[Collected data]
═══

import Literature.AlgebraicGeometry.Motives.MixedHodgeStructureCatWeightGradedObject
import HarnessLib

/-!
# The associated weight-graded MHS, III: `grTotal s` is additive and exact, and `grTotal s ⋙ Gr^W_j ≅ Gr^W_j` naturally

Layer `Literature/AlgebraicGeometry/Motives` (lane `lit-hodgefound`), sequel to g44-#12 (`Motives/MixedHodgeStructureCatWeightGradedObject`: the functor
`grTotal s X = ⨁_{j ∈ s} (ofPure j)(Gr^W_j X)` and the object-wise isomorphisms `grGrTotalObjIso : Gr^W_j((grTotal s) X) ≅ Gr^W_j X`, `j ∈ s`).
Here:

* §1 `grTotal s` is an ADDITIVE functor (instances `Functor.Additive`, hence `PreservesZeroMorphisms`, on this file's own functor only);
* §2 the isomorphisms `grGrTotalObjIso` are `Gr^W_j(π_j) ≫ (Gr^W_j((ofPure j) Y) ⥲ Y)` (`grGrTotalObjIso_hom`) and therefore NATURAL:
  **`grTotalCompGrIso : grTotal s ⋙ gr j ≅ gr j`** (`j ∈ s`);
* §3 **`grTotal s` is EXACT**: it carries short exact sequences to short exact sequences (`grTotal_map_shortExact`) and exact sequences to exact
  sequences (`grTotal_map_exact`) — checked on graded pieces (g43 `shortExact_iff_forall_gr_map_shortExact`, `exact_iff_forall_gr_map_exact`:
  a sequence of MHS is (short) exact iff all its `Gr^W_k` are), where `Gr^W_k ∘ grTotal s ≅ Gr^W_k` for `k ∈ s` and `= 0` for `k ∉ s`.

Everything is PROVED; definitions with bodies; no named fact, no notation; `[HasFiniteBiproducts MixedHodgeStructureCat]` is carried as a
hypothesis (the tree's theorem `hasFiniteBiproducts`), as in g44-#12.

Sources, verbatim.  E. Cattani, F. El Zein, P. A. Griffiths, Lê D. T. (eds.), *Hodge Theory* (2014) [CattaniElZeinGriffithsLe2014] (held text
`book:cattani2014-hodge-theory-princeton-mathematical-notes-49`): Cor. 3.2.21 (ii) (p0161 L14) «The functor `Gr^W_n` from the category of MHS to
the category `A ⊗ ℚ` HS of weight `n` is exact», Remark after it (p0162 L1) «The above result shows that any exact sequence of MHS gives rise to
various exact sequences …», Ex. 3.2.23 (1)–(2) (p0162–p0163).  P. Deligne, *Théorie de Hodge II* [DeligneHodgeII1971], Thm. 2.3.5 (iii)–(iv).

## Main definitions and results

* §1 instances `(grTotal s).Additive`, `grTotal_map_add`, `grTotal_map_zero`.
* §2 `grGrTotalObjIso_hom`, **`grTotalCompGrIso`** (+ `_hom_app` rfl, `_app`).
* §3 (private `shortExact_of_isZero`), **`grTotal_map_shortExact`**, **`grTotal_map_exact`**, `mono_grTotal_map`, `epi_grTotal_map`.

## References

* [CattaniElZeinGriffithsLe2014] E. Cattani et al. (eds.), Hodge Theory, Princeton Math. Notes 49 (2014), Cor. 3.2.21 (ii) and Remark, Ex. 3.2.23.
* [DeligneHodgeII1971] P. Deligne, Théorie de Hodge II, Publ. Math. IHÉS 40 (1971), Thm. 2.3.5.

## Provenance

Lane `lit-hodgefound` (summit `HodgeConjecture`), seat `lit-hodgefound-p36` (literature-prover, generation 44, row g44-#14).
-/

noncomputable section

open CategoryTheory CategoryTheory.Limits

namespace Literature.AlgebraicGeometry.Motives

universe u

namespace MixedHodgeStructureCat

section

variable [HasFiniteBiproducts MixedHodgeStructureCat.{u}] (s : Finset ℤ)

/-! ## §1 `grTotal s` is additive -/

/-- `grTotal s` is an additive functor (a finite biproduct of the additive functors `Gr^W_j ⋙ ofPure j`). [cite: CattaniElZeinGriffithsLe2014, Cor. 3.2.21 (ii)] -/
instance grTotal_additive : (grTotal.{u} s).Additive where
  map_add {X Y f g} := by
    show biproduct.map (fun j : s => (ofPure (j : ℤ)).map ((gr (j : ℤ)).map (f + g))) =
      biproduct.map (fun j : s => (ofPure (j : ℤ)).map ((gr (j : ℤ)).map f)) + biproduct.map (fun j : s => (ofPure (j : ℤ)).map ((gr (j : ℤ)).map g))
    apply biproduct.hom_ext
    intro j
    simp only [biproduct.map_π, Preadditive.add_comp, Functor.map_add, Preadditive.comp_add]

/-- `(grTotal s)(f + g) = (grTotal s) f + (grTotal s) g`. [cite: CattaniElZeinGriffithsLe2014, Cor. 3.2.21 (ii)] -/
theorem grTotal_map_add {X Y : MixedHodgeStructureCat.{u}} (f g : X ⟶ Y) : (grTotal s).map (f + g) = (grTotal s).map f + (grTotal s).map g :=
  (grTotal s).map_add

/-- `(grTotal s) 0 = 0`. [cite: CattaniElZeinGriffithsLe2014, Cor. 3.2.21 (ii)] -/
theorem grTotal_map_zero (X Y : MixedHodgeStructureCat.{u}) : (grTotal s).map (0 : X ⟶ Y) = 0 :=
  (grTotal s).map_zero X Y

/-! ## §2 `grTotal s ⋙ Gr^W_j ≅ Gr^W_j`, naturally -/

section Gr

/-- The isomorphism `Gr^W_j((grTotal s) X) ≅ Gr^W_j X` of g44-#12 is `Gr^W_j(π_j)` followed by `Gr^W_j((ofPure j) Y) ⥲ Y`.
[cite: CattaniElZeinGriffithsLe2014, Cor. 3.2.21 (ii) and Ex. 3.2.23 (1)] -/
theorem grGrTotalObjIso_hom (j : s) (X : MixedHodgeStructureCat.{u}) :
    (grGrTotalObjIso s j X).hom = (gr (j : ℤ)).map ((grTotalπ s j).app X) ≫ grOfPureHom (j : ℤ) ((gr (j : ℤ)).obj X) :=
  have h1 : ((gr (j : ℤ)).mapBiproduct (fun i : s => (ofPure (i : ℤ)).obj ((gr (i : ℤ)).obj X))).hom ≫
      biproduct.π (fun i : s => (gr (j : ℤ)).obj ((ofPure (i : ℤ)).obj ((gr (i : ℤ)).obj X))) j = (gr (j : ℤ)).map ((grTotalπ s j).app X) :=
    biproduct.lift_π _ _
  (Category.assoc _ _ _).symm.trans (congrArg (fun t => t ≫ grOfPureHom (j : ℤ) ((gr (j : ℤ)).obj X)) h1)

/-- **`grTotal s ⋙ Gr^W_j ≅ Gr^W_j` for `j ∈ s`, natural in `X`.** [cite: CattaniElZeinGriffithsLe2014, Cor. 3.2.21 (ii) and Ex. 3.2.23 (1)] -/
def grTotalCompGrIso (j : s) : grTotal.{u} s ⋙ gr (j : ℤ) ≅ gr (j : ℤ) :=
  NatIso.ofComponents (F := grTotal.{u} s ⋙ gr (j : ℤ)) (G := gr (j : ℤ)) (fun X => grGrTotalObjIso s j X) fun {X Y} f => by
    change (gr (j : ℤ)).map ((grTotal s).map f) ≫ (grGrTotalObjIso s j Y).hom = (grGrTotalObjIso s j X).hom ≫ (gr (j : ℤ)).map f
    have h1 : (grTotal s).map f ≫ (grTotalπ s j).app Y = (grTotalπ s j).app X ≫ (ofPure (j : ℤ)).map ((gr (j : ℤ)).map f) :=
      (grTotalπ s j).naturality f
    have h2 : (gr (j : ℤ)).map ((ofPure (j : ℤ)).map ((gr (j : ℤ)).map f)) ≫ grOfPureHom (j : ℤ) ((gr (j : ℤ)).obj Y) =
        grOfPureHom (j : ℤ) ((gr (j : ℤ)).obj X) ≫ (gr (j : ℤ)).map f :=
      (ofPureCompGrIso (j : ℤ)).hom.naturality ((gr (j : ℤ)).map f)
    rw [grGrTotalObjIso_hom, grGrTotalObjIso_hom, Category.assoc, ← (gr (j : ℤ)).map_comp_assoc, h1]
    erw [(gr (j : ℤ)).map_comp_assoc, h2]
    rfl

/-- The components of `grTotalCompGrIso` are the `grGrTotalObjIso` of g44-#12 (by `rfl`). [cite: CattaniElZeinGriffithsLe2014, Cor. 3.2.21 (ii)] -/
theorem grTotalCompGrIso_hom_app (j : s) (X : MixedHodgeStructureCat.{u}) : (grTotalCompGrIso s j).hom.app X = (grGrTotalObjIso s j X).hom := rfl

/-- `(grTotalCompGrIso s j).app X = grGrTotalObjIso s j X`. [cite: CattaniElZeinGriffithsLe2014, Cor. 3.2.21 (ii)] -/
theorem grTotalCompGrIso_app (j : s) (X : MixedHodgeStructureCat.{u}) : (grTotalCompGrIso s j).app X = grGrTotalObjIso s j X := rfl

/-! ## §3 `grTotal s` is exact -/

omit [HasFiniteBiproducts MixedHodgeStructureCat.{u}] s in
/-- A short complex of zero objects is short exact. [folklore] -/
private theorem shortExact_of_isZero {C : Type*} [Category C] [Abelian C] {S : ShortComplex C} (h₁ : IsZero S.X₁) (h₂ : IsZero S.X₂) (h₃ : IsZero S.X₃) :
    S.ShortExact :=
  haveI : Mono S.f := ⟨fun g g' _ => h₁.eq_of_tgt g g'⟩
  haveI : Epi S.g := ⟨fun g g' _ => h₃.eq_of_src g g'⟩
  { exact := ShortComplex.exact_of_isZero_X₂ S h₂ }

/-- **`grTotal s` preserves short exact sequences.** [cite: CattaniElZeinGriffithsLe2014, Cor. 3.2.21 (ii) and the Remark after it]
[cite: DeligneHodgeII1971, Thm. 2.3.5 (iii)–(iv)] -/
theorem grTotal_map_shortExact {S : ShortComplex MixedHodgeStructureCat.{u}} (hS : S.ShortExact) : (S.map (grTotal s)).ShortExact := by
  rw [shortExact_iff_forall_gr_map_shortExact]
  intro k
  by_cases hk : k ∈ s
  · change (S.map (grTotal s ⋙ gr k)).ShortExact
    rw [ShortComplex.shortExact_iff_of_iso (S.mapNatIso (grTotalCompGrIso s ⟨k, hk⟩))]
    exact gr_map_shortExact k hS
  · exact shortExact_of_isZero (isZero_gr_obj_grTotal_obj s hk _) (isZero_gr_obj_grTotal_obj s hk _) (isZero_gr_obj_grTotal_obj s hk _)

/-- **`grTotal s` preserves exact sequences.** [cite: CattaniElZeinGriffithsLe2014, Cor. 3.2.21 (ii) and the Remark after it] [cite: DeligneHodgeII1971, Thm. 2.3.5 (iii)] -/
theorem grTotal_map_exact {S : ShortComplex MixedHodgeStructureCat.{u}} (hS : S.Exact) : (S.map (grTotal s)).Exact := by
  rw [exact_iff_forall_gr_map_exact]
  intro k
  by_cases hk : k ∈ s
  · change (S.map (grTotal s ⋙ gr k)).Exact
    rw [ShortComplex.exact_iff_of_iso (S.mapNatIso (grTotalCompGrIso s ⟨k, hk⟩))]
    exact gr_map_exact k hS
  · exact ShortComplex.exact_of_isZero_X₂ _ (isZero_gr_obj_grTotal_obj s hk _)

/-- `grTotal s` preserves monomorphisms. [cite: CattaniElZeinGriffithsLe2014, Cor. 3.2.21 (ii)] -/
theorem mono_grTotal_map {X Y : MixedHodgeStructureCat.{u}} (f : X ⟶ Y) [Mono f] : Mono ((grTotal s).map f) := by
  rw [mono_iff_forall_mono_gr_map]
  intro k
  by_cases hk : k ∈ s
  · have e := (grTotalCompGrIso s ⟨k, hk⟩).hom.naturality f
    haveI : Mono ((gr k).map f) := (mono_iff_forall_mono_gr_map f).1 inferInstance k
    haveI : Mono ((grTotalCompGrIso s ⟨k, hk⟩).hom.app X ≫ (gr k).map f) := mono_comp _ _
    change Mono ((grTotal s ⋙ gr k).map f)
    exact mono_of_mono_fac e
  · exact ⟨fun g g' _ => (isZero_gr_obj_grTotal_obj s hk X).eq_of_tgt g g'⟩

/-- `grTotal s` preserves epimorphisms. [cite: CattaniElZeinGriffithsLe2014, Cor. 3.2.21 (ii)] -/
theorem epi_grTotal_map {X Y : MixedHodgeStructureCat.{u}} (f : X ⟶ Y) [Epi f] : Epi ((grTotal s).map f) := by
  rw [epi_iff_forall_epi_gr_map]
  intro k
  by_cases hk : k ∈ s
  · have e := (grTotalCompGrIso s ⟨k, hk⟩).hom.naturality f
    haveI : Epi ((gr k).map f) := (epi_iff_forall_epi_gr_map f).1 inferInstance k
    haveI : Epi ((grTotalCompGrIso s ⟨k, hk⟩).hom.app X ≫ (gr k).map f) := epi_comp _ _
    have e' : (grTotal s ⋙ gr k).map f =
        ((grTotalCompGrIso s ⟨k, hk⟩).hom.app X ≫ (gr k).map f) ≫ inv ((grTotalCompGrIso s ⟨k, hk⟩).hom.app Y) := by
      rw [← e, Category.assoc, IsIso.hom_inv_id, Category.comp_id]
    change Epi ((grTotal s ⋙ gr k).map f)
    rw [e']
    exact epi_comp _ _
  · exact ⟨fun g g' _ => (isZero_gr_obj_grTotal_obj s hk Y).eq_of_src g g'⟩

end Gr

end

end MixedHodgeStructureCat

end Literature.AlgebraicGeometry.Motives

end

═══

■ What the task asks:
Reproduce the entries above exactly, but only the lines between the line holding "rw [shortExact_iff_forall_gr_map_shortExact]" and the line holding "exact gr_map_shortExact k hS", inclusive.

■ Response area:
  rw [shortExact_iff_forall_gr_map_shortExact]
  intro k
  by_cases hk : k ∈ s
  · change (S.map (grTotal s ⋙ gr k)).ShortExact
    rw [ShortComplex.shortExact_iff_of_iso (S.mapNatIso (grTotalCompGrIso s ⟨k, hk⟩))]
    exact gr_map_shortExact k hS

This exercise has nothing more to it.